**ABOUT THIS TASK:** Your task is to quote the listing below exactly, beginning with its first line and ending on the line bearing "2026-08-29; proofs/NIGHT4-G35.md §4)".

**THE DATA:**
import Mathlib
import Summits.Ventures.PercRepro2.SwOutMultiRootKinds

/-!
# The structure at a side point with ESCAPING vertices (blind cell PercRepro2, night-4 g35,
2026-08-29; proofs/NIGHT4-G35.md §4)

g34's SwOutMultiRootSides describes the extended hull of the non-escaping roots at a side point
whose every non-root vertex of the region is exempt, in `X`, carries an outside edge or is
isolated.  The fibres of the ESCAPING SET (the junctions in the hull of `l`, either colour) contain
junctions that are none of these — they are escaping: their hull leaves the region.  This file is
g34's file with that fifth alternative added to `hout` (namespace `Esc`, the proofs unchanged
except for the one new case of `redPartR_disjoint_bluePartR`: a vertex of both parts would be a
non-escaping vertex of the red cluster of a root and the blue cluster of a root).
-/

namespace Summit.Ventures.PercRepro2

namespace LocRows

namespace Esc

open Hull

variable {V : Type*} {E : Type*}

open scoped Classical

variable {ends : E → Sym2 V}

section NonEscaping

variable [Fintype E] [DecidableEq E] {U : Set V} {ξ : Config E} {l h : V} {R : Set V}
  {𝓤 𝓓 𝓓'' : Set (Set V)} {X : Set V} {𝓤' : Set (Set V)} {F : V → Prop} {ζ : Config E}
  (hl : l ∉ U) (hloop : ∀ e r, r ∈ R → ends e ≠ s(r, r))
  (hF : ∀ x, F x → ∀ S ∈ 𝓤, x ∈ S)
  (hout : ∀ x ∈ U, x ∉ R →
    F x ∨ x ∈ X ∨ (∃ e y, ends e = s(x, y) ∧ y ∉ U) ∨ (∀ e, x ∉ ends e) ∨ ¬ hull ends ζ x ⊆ U)
  (hX : ∀ x ∈ X, x ∈ U → ∀ e, x ∈ ends e → ends e = s(x, x))
  (hζ : ζ ∈ gOutSide ends l h 𝓤 𝓓 𝓓'' X 𝓤' U ξ)
  (hne : ∀ r ∈ R, hull ends ζ r ⊆ U)
include hne

omit [Fintype E] [DecidableEq E] in
/-- The extended hull of non-escaping roots lies in `U`. -/
lemma extHullR_subset_U : extHullR ends R ζ ⊆ U := by
  rintro x ⟨r, hr, hx⟩
  exact hne r hr hx

omit [Fintype E] [DecidableEq E] in
include hl in
/-- A non-escaping root is in no cluster of `l`. -/
lemma root_notMem_cluster_l {r : V} (hr : r ∈ R) :
    r ∉ cluster ends ζ l ∧ r ∉ cluster ends (blue ζ) l := by
  constructor
  · intro h'
    exact hl (hne r hr (Or.inl (conn_symm h')))
  · intro h'
    exact hl (hne r hr (Or.inr (conn_symm h')))

include hl hF hout hX hζ in
/-- **The red and the blue part are disjoint** at a side point whose non-root vertices are exempt,
in `X`, carry an outside edge, are isolated, or ESCAPE. -/
theorem redPartR_disjoint_bluePartR {x : V} (hxr : x ∈ redPartR ends R ζ)
    (hxb : x ∈ bluePartR ends R ζ) : False := by
  obtain ⟨⟨r, hr, hx⟩, hxR⟩ := hxr
  obtain ⟨⟨r', hr', hx'⟩, -⟩ := hxb
  have hxU : x ∈ U := hne r hr (Or.inl hx)
  have hxr : x ≠ r := fun h' => hxR (h' ▸ hr)
  rcases hout x hxU hxR with hf | hxX | ⟨e, y, hxy, hyU⟩ | hiso | hesc
  · -- forced into `C_R(l)`: then the root `r` meets `C_R(l)`
    have hA := (mem_gTypedQ.1 (mem_gOutSide.1 hζ).1).2.1
    have hxl : x ∈ cluster ends ζ l := hF x hf _ hA
    exact (root_notMem_cluster_l hl hne hr).1 (conn_trans hxl (conn_symm hx))
  · exact notMem_cluster_of_selfLoops hxr (hX x hxX hxU) hx
  · cases he : ζ e with
    | true => exact hyU (hne r hr (Or.inl (mem_cluster_of_edge hx he hxy)))
    | false =>
      have he' : blue ζ e = true := by rw [blue_eq_true_iff]; exact he
      exact hyU (hne r' hr' (Or.inr (mem_cluster_of_edge hx' he' hxy)))
  · obtain ⟨e, hxe⟩ := exists_edge_of_mem_cluster (h := r) hx hxr
    exact hiso e hxe
  · -- escaping: but its red cluster is the root's and its blue cluster the other root's
    apply hesc
    rintro y (hy | hy)
    · exact hne r hr (Or.inl (conn_trans hx hy))
    · exact hne r' hr' (Or.inr (conn_trans hx' hy))

include hl hF hout hX hζ in
/-- **No edge joins the red part to the blue part.** -/
theorem no_edge_redPartR_bluePartR {e : E} {x y : V} (hxy : ends e = s(x, y))
    (hx : x ∈ redPartR ends R ζ) (hy : y ∈ bluePartR ends R ζ) : False := by
  obtain ⟨⟨r, hr, hx'⟩, hxR⟩ := hx
  obtain ⟨⟨r', hr', hy'⟩, hyR⟩ := hy
  cases he : ζ e with
  | true =>
    exact redPartR_disjoint_bluePartR hl hF hout hX hζ hne
      ⟨⟨r, hr, mem_cluster_of_edge hx' he hxy⟩, hyR⟩ ⟨⟨r', hr', hy'⟩, hyR⟩
  | false =>
    have he' : blue ζ e = true := by rw [blue_eq_true_iff]; exact he
    exact redPartR_disjoint_bluePartR hl hF hout hX hζ hne ⟨⟨r, hr, hx'⟩, hxR⟩
      ⟨⟨r', hr', mem_cluster_of_edge hy' he' (ends_swap hxy)⟩, hxR⟩

include hl hF hout hX hζ in
/-- The arm of a red-part vertex lies in the red part. -/
theorem armR_subset_redPartR {x : V} (hx : x ∈ redPartR ends R ζ) :
    armR ends R ζ x ⊆ redPartR ends R ζ := by
  intro y hy
  refine mem_of_conn_of_closed (ends := ends) (ω := armConfigR ends R ζ) ?_ hx hy
  intro a ha b hab
  obtain ⟨-, e, he, hab'⟩ := exists_edge_of_adj hab
  simp only [armConfigR, decide_eq_true_eq] at he
  obtain ⟨p, hp, q, hq, hpq⟩ := he
  have hbH : b ∈ extHullR ends R ζ \ R := by
    rw [hab', Sym2.eq_iff] at hpq
    rcases hpq with ⟨rfl, rfl⟩ | ⟨rfl, rfl⟩
    · exact hq
    · exact hp
  rcases mem_redPartR_or_bluePartR hbH.1 hbH.2 with hb' | hb'
  · exact hb'
  · exact absurd hb' (fun hb'' => no_edge_redPartR_bluePartR hl hF hout hX hζ hne hab' ha hb'')

include hl hF hout hX hζ in
/-- The arm of a blue-part vertex lies in the blue part. -/
theorem armR_subset_bluePartR {x : V} (hx : x ∈ bluePartR ends R ζ) :
    armR ends R ζ x ⊆ bluePartR ends R ζ := by
  intro y hy
  refine mem_of_conn_of_closed (ends := ends) (ω := armConfigR ends R ζ) ?_ hx hy
  intro a ha b hab
  obtain ⟨-, e, he, hab'⟩ := exists_edge_of_adj hab
  simp only [armConfigR, decide_eq_true_eq] at he
  obtain ⟨p, hp, q, hq, hpq⟩ := he
  have hbH : b ∈ extHullR ends R ζ \ R := by
    rw [hab', Sym2.eq_iff] at hpq
    rcases hpq with ⟨rfl, rfl⟩ | ⟨rfl, rfl⟩
    · exact hq
    · exact hp
  rcases mem_redPartR_or_bluePartR hbH.1 hbH.2 with hb' | hb'
  · exact absurd hb' (fun hb'' =>
      no_edge_redPartR_bluePartR hl hF hout hX hζ hne (ends_swap hab') hb'' ha)
  · exact hb'

omit hne in
/-- Every non-root vertex of the red cluster of a root has its arm among the arms (the last root
on a red path from the root, and the arm of the next vertex). -/
theorem armR_mem_armsR_of_mem_cluster {r x : V} (hr : r ∈ R) (hx : x ∈ cluster ends ζ r)
    (hxR : x ∉ R) : armR ends R ζ x ∈ armsR ends R ζ := by
  have key : x ∈ {y | y ∈ cluster ends ζ r ∧ (y ∈ R ∨ armR ends R ζ y ∈ armsR ends R ζ)} := by
    refine mem_of_conn_of_closed (ends := ends) (ω := ζ) ?_ ⟨mem_cluster_self _ _ _, Or.inl hr⟩ hx
    rintro y ⟨hy, hy'⟩ z hyz
    obtain ⟨-, e, he, hyz'⟩ := exists_edge_of_adj hyz
    have hz : z ∈ cluster ends ζ r := mem_cluster_of_edge hy he hyz'
    refine ⟨hz, ?_⟩
    by_cases hzR : z ∈ R
    · exact Or.inl hzR
    by_cases hyR : y ∈ R
    · exact Or.inr (armR_mem_armsR hyR hyz' hzR)
    · have hya : armR ends R ζ y ∈ armsR ends R ζ := by
        rcases hy' with h' | h'
        · exact absurd h' hyR
        · exact h'
      have hyH : y ∈ extHullR ends R ζ \ R := ⟨⟨r, hr, Or.inl hy⟩, hyR⟩
      have hzH : z ∈ extHullR ends R ζ \ R := ⟨⟨r, hr, Or.inl hz⟩, hzR⟩
      rw [armR_eq_of_edge hyz' hyH hzH]
      exact Or.inr hya
  rcases key.2 with hxR' | h'
  · exact absurd hxR' hxR
  · exact h'

omit hne in
/-- Every non-root vertex of the blue cluster of a root has its arm among the arms. -/
theorem armR_mem_armsR_of_mem_cluster_blue {r x : V} (hr : r ∈ R)
    (hx : x ∈ cluster ends (blue ζ) r) (hxR : x ∉ R) : armR ends R ζ x ∈ armsR ends R ζ := by
  have key : x ∈ {y | y ∈ cluster ends (blue ζ) r ∧ (y ∈ R ∨ armR ends R ζ y ∈ armsR ends R ζ)} := by
    refine mem_of_conn_of_closed (ends := ends) (ω := blue ζ) ?_
      ⟨mem_cluster_self _ _ _, Or.inl hr⟩ hx
    rintro y ⟨hy, hy'⟩ z hyz
    obtain ⟨-, e, he, hyz'⟩ := exists_edge_of_adj hyz
    have hz : z ∈ cluster ends (blue ζ) r := mem_cluster_of_edge hy he hyz'
    refine ⟨hz, ?_⟩
    by_cases hzR : z ∈ R
    · exact Or.inl hzR
    by_cases hyR : y ∈ R
    · exact Or.inr (armR_mem_armsR hyR hyz' hzR)
    · have hya : armR ends R ζ y ∈ armsR ends R ζ := by
        rcases hy' with h' | h'
        · exact absurd h' hyR
        · exact h'
      have hyH : y ∈ extHullR ends R ζ \ R := ⟨⟨r, hr, Or.inr hy⟩, hyR⟩
      have hzH : z ∈ extHullR ends R ζ \ R := ⟨⟨r, hr, Or.inr hz⟩, hzR⟩
      rw [armR_eq_of_edge hyz' hyH hzH]
      exact Or.inr hya
  rcases key.2 with hxR' | h'
  · exact absurd hxR' hxR
  · exact h'

omit hne in
/-- Every non-root vertex of the extended hull has its arm among the arms. -/
theorem armR_mem_armsR_of_mem_extHullR {x : V} (hx : x ∈ extHullR ends R ζ) (hxR : x ∉ R) :
    armR ends R ζ x ∈ armsR ends R ζ := by
  obtain ⟨r, hr, hx | hx⟩ := hx
  · exact armR_mem_armsR_of_mem_cluster hr hx hxR
  · exact armR_mem_armsR_of_mem_cluster_blue hr hx hxR

/-! ### The base is a multi-root base -/

include hl hF hout hX hζ in
/-- An edge with an end in the red part is untouched by the base flip. -/
lemma baseR_apply_of_red {e : E} {x y : V} (hxy : ends e = s(x, y)) (hx : x ∈ redPartR ends R ζ) :
    baseR ends R ζ e = ζ e := by
  unfold baseR
  rw [flip_apply_of_notMem]
  rintro ⟨z, hz, w, hzw⟩
  rw [hxy, Sym2.eq_iff] at hzw
  rcases hzw with ⟨rfl, rfl⟩ | ⟨rfl, rfl⟩
  · exact redPartR_disjoint_bluePartR hl hF hout hX hζ hne hx hz
  · exact no_edge_redPartR_bluePartR hl hF hout hX hζ hne hxy hx hz

omit [Fintype E] [DecidableEq E] hne in
/-- An edge with an end in the blue part is flipped by the base flip. -/
lemma baseR_apply_of_blue {e : E} {x y : V} (hxy : ends e = s(x, y)) (hx : x ∈ bluePartR ends R ζ) :
    baseR ends R ζ e = !ζ e := by
  unfold baseR
  rw [flip_apply_of_mem ⟨x, hx, y, hxy⟩]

**TASK SOLUTION:**
import Mathlib
import Summits.Ventures.PercRepro2.SwOutMultiRootKinds

/-!
# The structure at a side point with ESCAPING vertices (blind cell PercRepro2, night-4 g35,
2026-08-29; proofs/NIGHT4-G35.md §4)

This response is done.